Mechanisms underlying pattern generation in lobster stomatogastric ganglion as determined by selective inactivation of identified neurons. IV. Network properties of pyloric system

Abstract

The network properties of the pyloric system are investigated. The relative strengths of the synaptic interactions between all possible motor neuron pairs were measured from the neuronal cell bodies. Experiments were performed to determine the minimal subset of the pyloric neurons that could generate rhythmic activity due to network interactions alone. With the endogenously bursting anterior burster (AB) cell excluded from consideration, the minimum number of elements was 2. These 2 elements behaved as a classical half-center oscillator when their overall activity levels were appropriately adjusted. Two cells in the commissural ganglia supply the pyloric system with rhythmic excitatory input phase locked to ongoing pyloric activity. The rhythmicity of that input is functionally irrelevant.
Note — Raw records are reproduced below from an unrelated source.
import Literature.Computability.Cryptography.LWEBinaryHybrids
import Literature.Computability.Cryptography.RegevBDDToLWESample
import HarnessLib

/-!
# BLPRS 2013, Lemma 4.9, first hybrid: the noise `h - ⟨ē, z̄⟩` of `H₁` is `4ε`-close to `Ψ̄_{α'}` (Lemma 2.9 discretised)

Topic `Computability/Cryptography` (LWE), grouping namespace `LWE`. Proved glue (no named fact) towards
`Literature.Computability.Cryptography.blprs_gapSVP_sqrt_dim_to_lwe_classical` (pqc.S21): the analytic
input `hη` of `advantage_hybridH₀_le` (`LWEBinaryHybridZero.lean`, BLPRS Lemma 4.9 in the discrete model)
— the one-coordinate closeness of the secret-dependent noise of `H₁` to the Gaussian noise of `H₀` — from
the tree's **Regev 2009, Cor. 3.10 = BLPRS Lemma 2.9** (`Regev2009.corollary_3_10`,
`GaussianNoiseOneDim.lean`), pushed through the rounding `⌊Q·⌉ mod Q` of the discretised interfaces:

> *"Using `‖z‖ ≤ √n` and that `β ≥ √2 η_ε(ℤⁿ)/q`, it follows by Lemma 2.9 that the statistical distance
> between `-Nᵀz + h` and `D^m_{α'}` is at most `4mε`"* (arXiv:1306.0281, proof of Lemma 4.9), where
> **Lemma 2.9**: for `v ← D_{Λ+u,r}`, `e ← D_α`, `⟨z, v⟩ + e` is within statistical distance `4ε` of
> `D_β`, `β = √((r‖z‖)² + α²)`, provided `η_ε(Λ) ≤ 1/√(1/r² + (‖z‖/α)²)`.

One coordinate of `-Nᵀz + h` is `h - ⟨v, z⟩` with `v` a column of `N`, `v ← D_{q⁻¹ℤⁿ,β}`: in the `×q`
integer model of `ExtLWE.lean` / `LWEBinaryHybrids.lean` the column is the integer vector `e = q v` of
law `χ_N`, the noise of `H₁` is `noiseH₁ χ_N Ψ̄_γ z̄ =` law of `⌊q h⌉ - ⟨e, z⟩ mod q = ⌊q(h - ⟪z, v⟫)⌉ mod q`,
and the target is `Ψ̄_{α'} =` law of `⌊q D_{α'}⌉ mod q`.

## Results (a lattice `L ⊆ E` with `ℤ`-basis `b` indexed by `Fin n`, modulus `Q`)

* `latticeNoiseLaw b r` — `χ_N`: the integer coordinates of `x ← D_{L,r}`;
* `discretizedGaussian_map_sub_intCast` — `Ψ̄_γ` shifted by an integer `c` is `Regev2009.noiseZMod Q γ (-c/Q)`
  (the law of `⌊Q(e - c/Q)⌉ mod Q`);
* `noiseH₁_latticeNoiseLaw_eq_bind` — the noise of `H₁` as the mixture over `x ← D_{L,r}` of
  `noiseZMod Q γ ⟪-z_E, x⟫`, for any `z_E ∈ E` representing the pairing: `⟪z_E, x⟫ = ⟨coords x, z⟩/Q`;
* **`tvDist_noiseH₁_discretizedGaussian_le`** — if `η_ε(L) ≤ 1/√(1/r² + (‖z_E‖/γ)²)` (`0 < ε ≤ 1/2`) then
  `Δ(noiseH₁ χ_N Ψ̄_γ z̄, Ψ̄_{√(‖z_E‖²r² + γ²)}) ≤ 4ε`. For BLPRS: `L = Q⁻¹ℤⁿ` with its standard basis,
  `z_E = z` (so `⟪z, v⟫ = ⟨Qv, z⟩/Q`), `r = β`, `γ` the width of `h`, giving `α' = √(β²‖z‖² + γ²)`; the
  instantiation of `L` and the bound on `η_ε` (Lemma 2.5) are left to the assembly, as in
  `ModulusSwitchCore.lean`.

## References

* Z. Brakerski, A. Langlois, C. Peikert, O. Regev, D. Stehlé, *Classical hardness of learning with errors*,
  STOC 2013; arXiv:1306.0281, Lemma 2.9 and the proof of Lemma 4.9 (first hybrid).
* O. Regev, *On lattices, learning with errors, random linear codes, and cryptography*, J. ACM 56 (2009),
  Corollary 3.10 [RegevLWE2009].
-/

noncomputable section

open MeasureTheory ProbabilityTheory Module Literature.Algebra.EuclideanLattices
open scoped Real ENNReal InnerProductSpace NNReal
open Matrix

namespace Literature.Computability.Cryptography

namespace LWE

variable {E : Type*} [NormedAddCommGroup E] [InnerProductSpace ℝ E] [FiniteDimensional ℝ E]
  [MeasurableSpace E] [BorelSpace E]
variable {L : Submodule ℤ E} [DiscreteTopology L] [IsZLattice ℝ L]
variable {n : ℕ} (b : Basis (Fin n) ℤ L) (Q : ℕ) [NeZero Q]

/-- **`χ_N` from the lattice Gaussian**: the integer coordinates (in the basis `b`) of `x ← D_{L,r}` — for
`L = Q⁻¹ℤⁿ` with its standard basis, the integer vector `Q v` of a column `v ← D_{Q⁻¹ℤⁿ,r}` of `N`.
[cite: BrakerskiEtAl2013, Lemma 4.9 (proof: "N ← D^{n×m}_{q⁻¹ℤ,β}")] -/
def latticeNoiseLaw (r : ℝ) : PMF (Fin n → ℤ) :=
  (discreteGaussian L r 0).map fun x j => b.repr x j

omit [NeZero Q] in
/-- **`Ψ̄_γ` shifted by an integer**: `(Ψ̄_γ).map (· - c̄) = ` law of `⌊Q(-c/Q + e)⌉ mod Q`
(`= Regev2009.noiseZMod Q γ (-c/Q)`), since `⌊Q(k/Q + e)⌉ = k + ⌊Qe⌉`. [folklore] -/
theorem discretizedGaussian_map_sub_intCast [NeZero Q] (γ : ℝ) (c : ℤ) :
    (discretizedGaussian Q γ).map (fun k : ZMod Q => k - (c : ZMod Q)) =
      Regev2009.noiseZMod Q γ (((-c : ℤ) : ℝ) / Q) := by
  rw [← Regev2009.noiseZMod_zero]
  unfold Regev2009.noiseZMod
  have hmeas0 : Measurable fun e : ℝ => discretize Q (0 + e) :=
    (measurable_discretize Q).comp (measurable_const_add 0)
  have hmeasc : Measurable fun e : ℝ => discretize Q (((-c : ℤ) : ℝ) / Q + e) :=
    (measurable_discretize Q).comp (measurable_const_add _)
  haveI : IsProbabilityMeasure ((gaussianReal 0 (Real.toNNReal (γ ^ 2 / (2 * π)))).map
      fun e => discretize Q (0 + e)) := Measure.isProbabilityMeasure_map hmeas0.aemeasurable
  haveI : IsProbabilityMeasure ((gaussianReal 0 (Real.toNNReal (γ ^ 2 / (2 * π)))).map
      fun e => discretize Q (((-c : ℤ) : ℝ) / Q + e)) := Measure.isProbabilityMeasure_map hmeasc.aemeasurable
  apply PMF.toMeasure_injective
  rw [← PMF.toMeasure_map _ _ (measurable_of_countable _), Measure.toPMF_toMeasure, Measure.toPMF_toMeasure,
    Measure.map_map (measurable_of_countable _) hmeas0]
  refine Measure.map_congr (ae_of_all _ fun e => ?_)
  simp only [Function.comp_apply, zero_add]
  rw [Regev2009.discretize_intCast_div_add, Int.cast_neg, sub_eq_add_neg, add_comm]

omit [FiniteDimensional ℝ E] [MeasurableSpace E] [BorelSpace E] [DiscreteTopology L] [IsZLattice ℝ L]
  [NeZero Q] in
/-- The pairing hypothesis turns `-⟨coords x, z⟩/Q` into `⟪-z_E, x⟫`. [folklore] -/
theorem neg_intCast_dotProduct_div_eq_inner {z : Fin n → ℤ} {zE : E} (x : L)
    (hpair : ⟪zE, (x : E)⟫_ℝ = ((((fun j => b.repr x j) ⬝ᵥ z : ℤ)) : ℝ) / Q) :
    (((-((fun j => b.repr x j) ⬝ᵥ z) : ℤ) : ℝ) / Q) = ⟪-zE, (x : E)⟫_ℝ := by
  rw [inner_neg_left, hpair, Int.cast_neg, neg_div]

omit [MeasurableSpace E] [BorelSpace E] [IsZLattice ℝ L] in
/-- **The noise of `H₁` as a mixture over the lattice Gaussian**: for `χ_N = latticeNoiseLaw b r` and
`χ_h = Ψ̄_γ`, `noiseH₁ χ_N Ψ̄_γ z̄ = ∑_x D_{L,r}(x) · noiseZMod Q γ ⟪-z_E, x⟫`, where `z_E ∈ E` represents the
pairing with `z` in the basis `b` (`⟪z_E, x⟫ = ⟨coords x, z⟩/Q`). [cite: BrakerskiEtAl2013, Lemma 4.9 (proof, "-Nᵀz + h")] -/
theorem noiseH₁_latticeNoiseLaw_eq_bind (r γ : ℝ) (z : Fin n → ℤ) (zE : E)
    (hpair : ∀ x : L, ⟪zE, (x : E)⟫_ℝ = ((((fun j => b.repr x j) ⬝ᵥ z : ℤ)) : ℝ) / Q) :
    noiseH₁ (latticeNoiseLaw b r) (discretizedGaussian Q γ) (intCastVec z : Fin n → ZMod Q) =
      (discreteGaussian L r 0).bind fun x => Regev2009.noiseZMod Q γ ⟪-zE, (x : E)⟫_ℝ := by
  unfold noiseH₁ latticeNoiseLaw
  rw [PMF.bind_map]
  refine congrArg _ (funext fun x => ?_)
  simp only [Function.comp_apply]
  rw [← neg_intCast_dotProduct_div_eq_inner b Q x (hpair x), ← discretizedGaussian_map_sub_intCast,
    cast_dotProduct]

/-- **BLPRS Lemma 2.9 for the noise of `H₁`, discretised.** Let `χ_N = latticeNoiseLaw b r` (the
coordinates of `x ← D_{L,r}`), `z` an integer vector and `z_E ∈ E` with `⟪z_E, x⟫ = ⟨coords x, z⟩/Q` for all
`x ∈ L`. If `0 < ε ≤ 1/2`, `0 < r`, `0 < γ` and `η_ε(L) ≤ 1/√(1/r² + (‖z_E‖/γ)²)`, then
`Δ(noiseH₁ χ_N Ψ̄_γ z̄, Ψ̄_{√(‖z_E‖² r² + γ²)}) ≤ 4ε` — the hypothesis `hη` of `advantage_hybridH₀_le` for the
Gaussian instantiation, `α' = √(β²‖z‖² + γ²)`. (Event by event this is `Regev2009.corollary_3_10` with
`u = 0` on the preimage of the event under `⌊Q·⌉ mod Q`.) [cite: BrakerskiEtAl2013, Lemma 2.9 and Lemma 4.9 (proof)] -/
theorem tvDist_noiseH₁_discretizedGaussian_le {ε r γ : ℝ} (hε : 0 < ε) (hε' : ε ≤ 1 / 2) (hr : 0 < r)
    (hγ : 0 < γ) (z : Fin n → ℤ) (zE : E)
    (hpair : ∀ x : L, ⟪zE, (x : E)⟫_ℝ = ((((fun j => b.repr x j) ⬝ᵥ z : ℤ)) : ℝ) / Q)
    (hη : smoothingParameter L ε ≤ 1 / Real.sqrt (1 / r ^ 2 + (‖zE‖ / γ) ^ 2)) :
    (noiseH₁ (latticeNoiseLaw b r) (discretizedGaussian Q γ) (intCastVec z : Fin n → ZMod Q)).tvDist
        (discretizedGaussian Q (Real.sqrt (‖zE‖ ^ 2 * r ^ 2 + γ ^ 2))) ≤ 4 * ε := by
  classical
  rw [noiseH₁_latticeNoiseLaw_eq_bind b Q r γ z zE hpair]
  refine PMF.tvDist_le_of_forall_toOuterMeasure_sub_le _ _ fun S => ?_
  set B : Set ℝ := discretize Q ⁻¹' S with hB
  have hBm : MeasurableSet B := measurable_discretize Q S.to_countable.measurableSet
  -- the event on the left: a mixture over the lattice Gaussian
  have hleft : ((((discreteGaussian L r 0).bind fun x => Regev2009.noiseZMod Q γ ⟪-zE, (x : E)⟫_ℝ).toOuterMeasure
      S).toReal) = ∑' x : L, (discreteGaussian L r (-0) x).toReal *
        (gaussianReal 0 (Real.toNNReal (γ ^ 2 / (2 * π)))).real
          ((fun e : ℝ => ⟪-zE, (x : E) + 0⟫_ℝ + e) ⁻¹' B) := by
    rw [PMF.toReal_toOuterMeasure_bind_apply, neg_zero]
    refine tsum_congr fun x => ?_
    rw [Regev2009.toReal_toOuterMeasure_noiseZMod, add_zero]
    rfl
  -- the event on the right
  have hright : (((discretizedGaussian Q (Real.sqrt (‖zE‖ ^ 2 * r ^ 2 + γ ^ 2))).toOuterMeasure S).toReal) =
      (gaussianReal 0 (Real.toNNReal ((‖-zE‖ ^ 2 * r ^ 2 + γ ^ 2) / (2 * π)))).real B := by
    rw [← Regev2009.noiseZMod_zero, Regev2009.toReal_toOuterMeasure_noiseZMod, norm_neg,
      Real.sq_sqrt (by positivity)]
    congr 1
    ext e
    simp [hB]
  rw [hleft, hright]
  have hη' : smoothingParameter L ε ≤ 1 / Real.sqrt (1 / r ^ 2 + (‖-zE‖ / γ) ^ 2) := by rwa [norm_neg]
  exact (le_abs_self _).trans (Regev2009.corollary_3_10 L 0 (-zE) hε hε' hr hγ hη' hBm)

end LWE

end Literature.Computability.Cryptography

end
The inputs can exert their effects on pyloric system activity through tonic firing. A qualitative explanation of 3 important aspects of the pyloric motor pattern is presented, based on the intrinsic properties of pyloric neurons and the systematic properties of the network they form. The existence of the pattern results from oscillatory membrane properties of the individual neurons in combination with the multiple reciprocally inhibitory interactions within the network. The phase relationships derive from the synaptic connectivity and depend on relative synaptic strengths, postinhibitory rebound, rebound delay and the kinetics of the plateau and bursting pacemaker-potential generation mechanisms. The overall pattern frequency is determined by the AB interneuron via its intrinsic oscillatory behavior and strong synapses with the rest of the pyloric neurons.